WASHINGTON — Ramping up wind power in America would also dial up the nation’s temperatures, a new study from Harvard found.

While wind energy is widely celebrated as environmentally friendly, the researchers concluded that a dramatic, all-out expansion in the number of turbines could warm the country even more than climate change from burning coal and other fossil fuels, because of the way the spinning blades disturb the layers of warm and cold air in the atmosphere.

Some parts of the central United States are already seeing nights that are up to 2 degrees Fahrenheit (1.1 degrees Celsius) warmer because of nearby wind farms, said study lead author Lee Miller, an environmental scientist at Harvard.

“Any big energy system has an environmental impact,” said Harvard engineering and physics professor David Keith, a study co-author. “There is no free lunch. You do wind on a scale big enough … it’ll change things.”

The researchers and other scientists stressed that climate change from greenhouse gas emissions is clearly a far bigger threat globally and over the long term than turbine-caused warming, which is temporary and stops when the blades aren’t turning.
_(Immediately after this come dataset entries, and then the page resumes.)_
import Mathlib

/-!
# KPlusLogSqLaw — no second step after a reach-3 step (static corridor calculus, two-speed model rung), kernel form

HONEST FRAMING.  Helper infrastructure for the conjb-2 lineage's realisable model law `HullDComb({±1,±2})` of the crux `TropicalB`
(item `stmt-ValiantsHypothesis-19771`, route `KPlusLogSqLaw`, cell `pub-symmetroid`; seat conjb-2 g21, 2026-08-29, THEORY-NOTE-g21 §3.3),
companion of `KPlusLogSqLawReachThreeStep` (LEMMA S3).  Lines `S k θ = b k + s k * θ`, `k = 0, …, 5`; a window `[i,j]` is SEPARATED at
`θ` when its even-indexed lines are strictly above its odd-indexed lines (val-sym-lift-p4's camps), and `T[i,j]` is the set of such `θ`.
In the row calculus `J(i) = max {j : T[i,j] ≠ ∅}` is the reach of row `i`; a plateau step at row `0` of reach 3 is `J(0) = 3`, `J(1) = 4`.

* `exists_pos_right₅` : five affine functions strictly positive at `r` and a sixth vanishing at `r` with positive slope are simultaneously
  positive slightly to the right of `r` (explicit `ε`).
* `affine_pos_of_le` : an affine function with non-negative slope stays positive to the right of a point of positivity;
  `sepFull04_of_root` : the common engine (at the root of `S4 - S1`).
* `reach3_no_second_step` (LEMMA F2 of THEORY-NOTE-g21, in a form with weaker hypotheses than the pencil version) : for slopes with
  `s 1 < s 0`, `s 1 < s 2`, `s 3 < s 4`, `s 1 < s 4` (after LEMMA S3: a bad reach-3 row `λ₀, λ₁ > 0 > λ₂` whose step forced `λ₃ > 0`),
  `T[0,3] ≠ ∅`, `T[1,4] ≠ ∅`, `T[2,5] ≠ ∅` imply `T[0,4] ≠ ∅ ∨ T[1,5] ≠ ∅`.  Read in the row calculus: if `J(0) = 3` and `J(1) = 4`
  then `T[2,5] = ∅`, i.e. `J(2) = 4` — the plateau stops after one step and row 2 has reach 2 (the G2 row that pays for the bad row 0 in
  the REACH-3 LOCAL LAW); and if `J(0) = 3` while `T[2,5] ≠ ∅` then already `J(1) ≥ 5`.

Plain statements about six real lines; nothing here asserts anything about `HullDComb`, `TropicalB`, `WeakLifting`, `KPlusLogSqLaw`,
`MatrixDescartes` or `VP ≠ VNP`.  Located counterpart (conjb-2 g21, `csrc/chainfeas2 3 2 1 2 3000000 '++-+'`): no `{±1,±2}` word realises
two consecutive steps starting at a bad reach-3 row (0/32 at 3·10⁶ samples); the full two-step table has 116/512 realisable words, none
with a bad first row.
-/

set_option linter.dupNamespace false
set_option autoImplicit false

namespace Summit.ValiantsHypothesis.ValiantsHypothesis.Theorems.KPlusLogSqLawReachThreeNoSecondStep

/-- Five affine functions strictly positive at `r` (values `v k`, slopes `c k`) and a sixth one vanishing at `r` with positive slope `c6`
are all strictly positive at some `r + ε`, `ε > 0`. -/
theorem exists_pos_right₅ (v1 v2 v3 v4 v5 c1 c2 c3 c4 c5 c6 : ℝ)
    (h1 : 0 < v1) (h2 : 0 < v2) (h3 : 0 < v3) (h4 : 0 < v4) (h5 : 0 < v5) (h6 : 0 < c6) :
    ∃ ε : ℝ, 0 < ε ∧ 0 < v1 + c1 * ε ∧ 0 < v2 + c2 * ε ∧ 0 < v3 + c3 * ε ∧ 0 < v4 + c4 * ε ∧ 0 < v5 + c5 * ε ∧
      0 < c6 * ε := by
  set M : ℝ := |c1| + |c2| + |c3| + |c4| + |c5| + 1 with hM
  set m : ℝ := min (min (min (min v1 v2) v3) v4) v5 with hm
  have a1 := abs_nonneg c1
  have a2 := abs_nonneg c2
  have a3 := abs_nonneg c3
  have a4 := abs_nonneg c4
  have a5 := abs_nonneg c5
  have hMpos : 0 < M := by linarith
  have hm1 : m ≤ v1 :=
    le_trans (min_le_left _ _) (le_trans (min_le_left _ _) (le_trans (min_le_left _ _) (min_le_left _ _)))
  have hm2 : m ≤ v2 :=
    le_trans (min_le_left _ _) (le_trans (min_le_left _ _) (le_trans (min_le_left _ _) (min_le_right _ _)))
  have hm3 : m ≤ v3 := le_trans (min_le_left _ _) (le_trans (min_le_left _ _) (min_le_right _ _))
  have hm4 : m ≤ v4 := le_trans (min_le_left _ _) (min_le_right _ _)
  have hm5 : m ≤ v5 := min_le_right _ _
  have hmpos : 0 < m := lt_min (lt_min (lt_min (lt_min h1 h2) h3) h4) h5
  set ε : ℝ := m / (2 * M) with hε
  have hεpos : 0 < ε := div_pos hmpos (by linarith)
  have hMε : M * ε = m / 2 := by
    rw [hε]
    field_simp
  have key : ∀ v c : ℝ, m ≤ v → |c| ≤ M → 0 < v + c * ε := by
    intro v c hv hc
    have e1 : -|c| * ε ≤ c * ε := mul_le_mul_of_nonneg_right (neg_abs_le c) hεpos.le
    have e2 : |c| * ε ≤ M * ε := mul_le_mul_of_nonneg_right hc hεpos.le
    have e3 : -|c| * ε = -(|c| * ε) := by ring
    linarith
  exact ⟨ε, hεpos, key v1 c1 hm1 (by linarith), key v2 c2 hm2 (by linarith), key v3 c3 hm3 (by linarith),
    key v4 c4 hm4 (by linarith), key v5 c5 hm5 (by linarith), mul_pos h6 hεpos⟩

/-- An affine function with non-negative slope, positive at `x`, is positive at every `θ ≥ x`. -/
theorem affine_pos_of_le (x θ fa fb : ℝ) (hx : 0 < fa + fb * x) (hfb : 0 ≤ fb) (h : x ≤ θ) : 0 < fa + fb * θ := by
  have p : 0 ≤ fb * (θ - x) := mul_nonneg hfb (by linarith)
  have i : fa + fb * θ = (fa + fb * x) + fb * (θ - x) := by ring
  linarith

/-- The common engine of LEMMA F2: at the root `τ` of `S4 - S1` (positive slope) the differences `S0 - S1`, `S2 - S1`, `S4 - S3`
are positive (hence also `S2 - S3`); then either `S0 - S3 > 0` at `τ` and `[0,4]` is separated slightly to the right of `τ`, or
`S0 ≤ S3 < S4 = S1 < S0` is absurd. -/
theorem sepFull04_of_root (s0 s1 s2 s3 s4 b0 b1 b2 b3 b4 τ : ℝ) (hs : 0 < s4 - s1)
    (hD41 : b4 + s4 * τ = b1 + s1 * τ) (hD01 : b1 + s1 * τ < b0 + s0 * τ) (hD21 : b1 + s1 * τ < b2 + s2 * τ)
    (hD43 : b3 + s3 * τ < b4 + s4 * τ) :
    ∃ θ : ℝ, b1 + s1 * θ < b0 + s0 * θ ∧ b3 + s3 * θ < b0 + s0 * θ ∧ b1 + s1 * θ < b2 + s2 * θ ∧ b3 + s3 * θ < b2 + s2 * θ ∧
        b1 + s1 * θ < b4 + s4 * θ ∧ b3 + s3 * θ < b4 + s4 * θ := by
  by_cases h03 : b3 + s3 * τ < b0 + s0 * τ
  · obtain ⟨ε, hε, e1, e2, e3, e4, e5, e6⟩ := exists_pos_right₅
      ((b0 + s0 * τ) - (b1 + s1 * τ)) ((b0 + s0 * τ) - (b3 + s3 * τ)) ((b2 + s2 * τ) - (b1 + s1 * τ))
      ((b2 + s2 * τ) - (b3 + s3 * τ)) ((b4 + s4 * τ) - (b3 + s3 * τ))
      (s0 - s1) (s0 - s3) (s2 - s1) (s2 - s3) (s4 - s3) (s4 - s1)
      (by linarith) (by linarith) (by linarith) (by linarith) (by linarith) hs
    have i1 : b0 + s0 * (τ + ε) - (b1 + s1 * (τ + ε)) = (b0 + s0 * τ - (b1 + s1 * τ)) + (s0 - s1) * ε := by ring
    have i2 : b0 + s0 * (τ + ε) - (b3 + s3 * (τ + ε)) = (b0 + s0 * τ - (b3 + s3 * τ)) + (s0 - s3) * ε := by ring
    have i3 : b2 + s2 * (τ + ε) - (b1 + s1 * (τ + ε)) = (b2 + s2 * τ - (b1 + s1 * τ)) + (s2 - s1) * ε := by ring
    have i4 : b2 + s2 * (τ + ε) - (b3 + s3 * (τ + ε)) = (b2 + s2 * τ - (b3 + s3 * τ)) + (s2 - s3) * ε := by ring
    have i5 : b4 + s4 * (τ + ε) - (b3 + s3 * (τ + ε)) = (b4 + s4 * τ - (b3 + s3 * τ)) + (s4 - s3) * ε := by ring
    have i6 : b4 + s4 * (τ + ε) - (b1 + s1 * (τ + ε)) = (b4 + s4 * τ - (b1 + s1 * τ)) + (s4 - s1) * ε := by ring
    refine ⟨τ + ε, ?_, ?_, ?_, ?_, ?_, ?_⟩
    · linarith
    · linarith
    · linarith
    · linarith
    · linarith
    · linarith
  · exfalso
    have h03' : b0 + s0 * τ ≤ b3 + s3 * τ := le_of_not_gt h03
    linarith

/-- **LEMMA F2 (no second step; THEORY-NOTE-g21 §3.3).**  Six lines `S k θ = b k + s k θ` with `s 1 < s 0`, `s 1 < s 2`, `s 3 < s 4`,
`s 1 < s 4`.  If `[0,3]` is separated at `θA`, `[1,4]` at `θB` (only `S1 < S2`, `S1 < S4` there are used) and `[2,5]` at `θC`,
then `[0,4]` or `[1,5]` is separated somewhere.  (Row calculus: after a step `J(0) = 3, J(1) = 4` at a bad reach-3 row — where LEMMA S3 supplies `s 3 < s 4` — the window `[2,5]` is
never separated, so `J(2) = 4`.) -/
theorem reach3_no_second_step (s0 s1 s2 s3 s4 s5 b0 b1 b2 b3 b4 b5 θA θB θC : ℝ)
    (h10 : s1 < s0) (h12 : s1 < s2) (h34 : s3 < s4) (h14 : s1 < s4)
    (hA01 : b1 + s1 * θA < b0 + s0 * θA) (hA03 : b3 + s3 * θA < b0 + s0 * θA)
    (hA21 : b1 + s1 * θA < b2 + s2 * θA) (hA23 : b3 + s3 * θA < b2 + s2 * θA)
    (hB21 : b1 + s1 * θB < b2 + s2 * θB) (hB41 : b1 + s1 * θB < b4 + s4 * θB)
    (hC23 : b3 + s3 * θC < b2 + s2 * θC) (hC25 : b5 + s5 * θC < b2 + s2 * θC)
    (hC43 : b3 + s3 * θC < b4 + s4 * θC) (hC45 : b5 + s5 * θC < b4 + s4 * θC) :
    (∃ θ : ℝ, b1 + s1 * θ < b0 + s0 * θ ∧ b3 + s3 * θ < b0 + s0 * θ ∧ b1 + s1 * θ < b2 + s2 * θ ∧ b3 + s3 * θ < b2 + s2 * θ ∧
        b1 + s1 * θ < b4 + s4 * θ ∧ b3 + s3 * θ < b4 + s4 * θ) ∨
    (∃ θ : ℝ, b1 + s1 * θ < b2 + s2 * θ ∧ b3 + s3 * θ < b2 + s2 * θ ∧ b5 + s5 * θ < b2 + s2 * θ ∧
        b1 + s1 * θ < b4 + s4 * θ ∧ b3 + s3 * θ < b4 + s4 * θ ∧ b5 + s5 * θ < b4 + s4 * θ) := by
  have hs : 0 < s4 - s1 := by linarith
  -- Case 1: a B-time at or before the C-time: `[1,5]` is separated at `θC`.
  by_cases hBC : θB ≤ θC
  · right
    have d21 := affine_pos_of_le θB θC (b2 - b1) (s2 - s1) (by linarith) (by linarith) hBC
    have d41 := affine_pos_of_le θB θC (b4 - b1) (s4 - s1) (by linarith) (by linarith) hBC
    exact ⟨θC, by linarith, hC23, hC25, by linarith, hC43, hC45⟩
  have hCB : θC < θB := lt_of_not_ge hBC
  by_cases hAC : θA ≤ θC
  · -- P = θC
    by_cases h41 : b1 + s1 * θC < b4 + s4 * θC
    · right
      have d21 := affine_pos_of_le θA θC (b2 - b1) (s2 - s1) (by linarith) (by linarith) hAC
      exact ⟨θC, by linarith, hC23, hC25, h41, hC43, hC45⟩
    · left
      have h41' : b4 + s4 * θC ≤ b1 + s1 * θC := le_of_not_gt h41
      set τ : ℝ := (b1 - b4) / (s4 - s1) with hτ
      have hτmul : (s4 - s1) * τ = b1 - b4 := by
        rw [hτ]
        field_simp
      have hD41τ : b4 + s4 * τ = b1 + s1 * τ := by linarith
      have hCτ : θC ≤ τ := by
        rw [hτ, le_div_iff₀ hs]
        linarith
      have d01 := affine_pos_of_le θA τ (b0 - b1) (s0 - s1) (by linarith) (by linarith) (le_trans hAC hCτ)
      have d21 := affine_pos_of_le θA τ (b2 - b1) (s2 - s1) (by linarith) (by linarith) (le_trans hAC hCτ)
      have d43 := affine_pos_of_le θC τ (b4 - b3) (s4 - s3) (by linarith) (by linarith) hCτ
      exact sepFull04_of_root s0 s1 s2 s3 s4 b0 b1 b2 b3 b4 τ hs hD41τ (by linarith) (by linarith) (by linarith)
  · -- P = θA, with θC < θA
    have hCA : θC < θA := lt_of_not_ge hAC
    have d43A := affine_pos_of_le θC θA (b4 - b3) (s4 - s3) (by linarith) (by linarith) hCA.le
    by_cases h41 : b1 + s1 * θA < b4 + s4 * θA
    · left
      exact ⟨θA, hA01, hA03, hA21, hA23, h41, by linarith⟩
    · left
      have h41' : b4 + s4 * θA ≤ b1 + s1 * θA := le_of_not_gt h41
      set τ : ℝ := (b1 - b4) / (s4 - s1) with hτ
      have hτmul : (s4 - s1) * τ = b1 - b4 := by
        rw [hτ]
        field_simp
      have hD41τ : b4 + s4 * τ = b1 + s1 * τ := by linarith
      have hAτ : θA ≤ τ := by
        rw [hτ, le_div_iff₀ hs]
        linarith
      have d01 := affine_pos_of_le θA τ (b0 - b1) (s0 - s1) (by linarith) (by linarith) hAτ
      have d21 := affine_pos_of_le θA τ (b2 - b1) (s2 - s1) (by linarith) (by linarith) hAτ
      have d43 := affine_pos_of_le θC τ (b4 - b3) (s4 - s3) (by linarith) (by linarith) (le_trans hCA.le hAτ)
      exact sepFull04_of_root s0 s1 s2 s3 s4 b0 b1 b2 b3 b4 τ hs hD41τ (by linarith) (by linarith) (by linarith)

end Summit.ValiantsHypothesis.ValiantsHypothesis.Theorems.KPlusLogSqLawReachThreeNoSecondStep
Kavanaugh says he ‘might have been too emotional’ at hearing

WASHINGTON — Supreme Court nominee Brett Kavanaugh acknowledged Thursday he “might have been too emotional” when testifying about sexual misconduct allegations as he made a bid to win over wavering GOP senators on the eve of a crucial vote to advance his confirmation.

The 53-year-old judge said in an op-ed that he knows his “tone was sharp, and I said a few things I should not have said” during testimony last week to the Judiciary Committee. He forcefully denied the allegations.

“Going forward, you can count on me to be the same kind of judge and person I have been for my entire 28-year legal career: hardworking, even-keeled, open-minded, independent and dedicated to the Constitution and the public good,” he wrote in The Wall Street Journal.

Kavanaugh’s column appeared aimed at winning over the three GOP senators who remain undecided. He got an additional boost late Thursday from President Donald Trump, who praised his nominee’s “incredible intellect” and scoffed at detractors during a campaign rally in Minnesota.

Trump said the protesters and “their rage-fueled resistance is starting to backfire at a level nobody has ever seen before.” He was referring to polling that shows some improvement for Republicans heading into the midterm election.

New York AG fires another salvo at Trump Foundation

NEW YORK — New York has a strong case that President Donald Trump ran his charitable foundation with disregard for state and federal law, the state’s attorney general said Thursday in a new court filing.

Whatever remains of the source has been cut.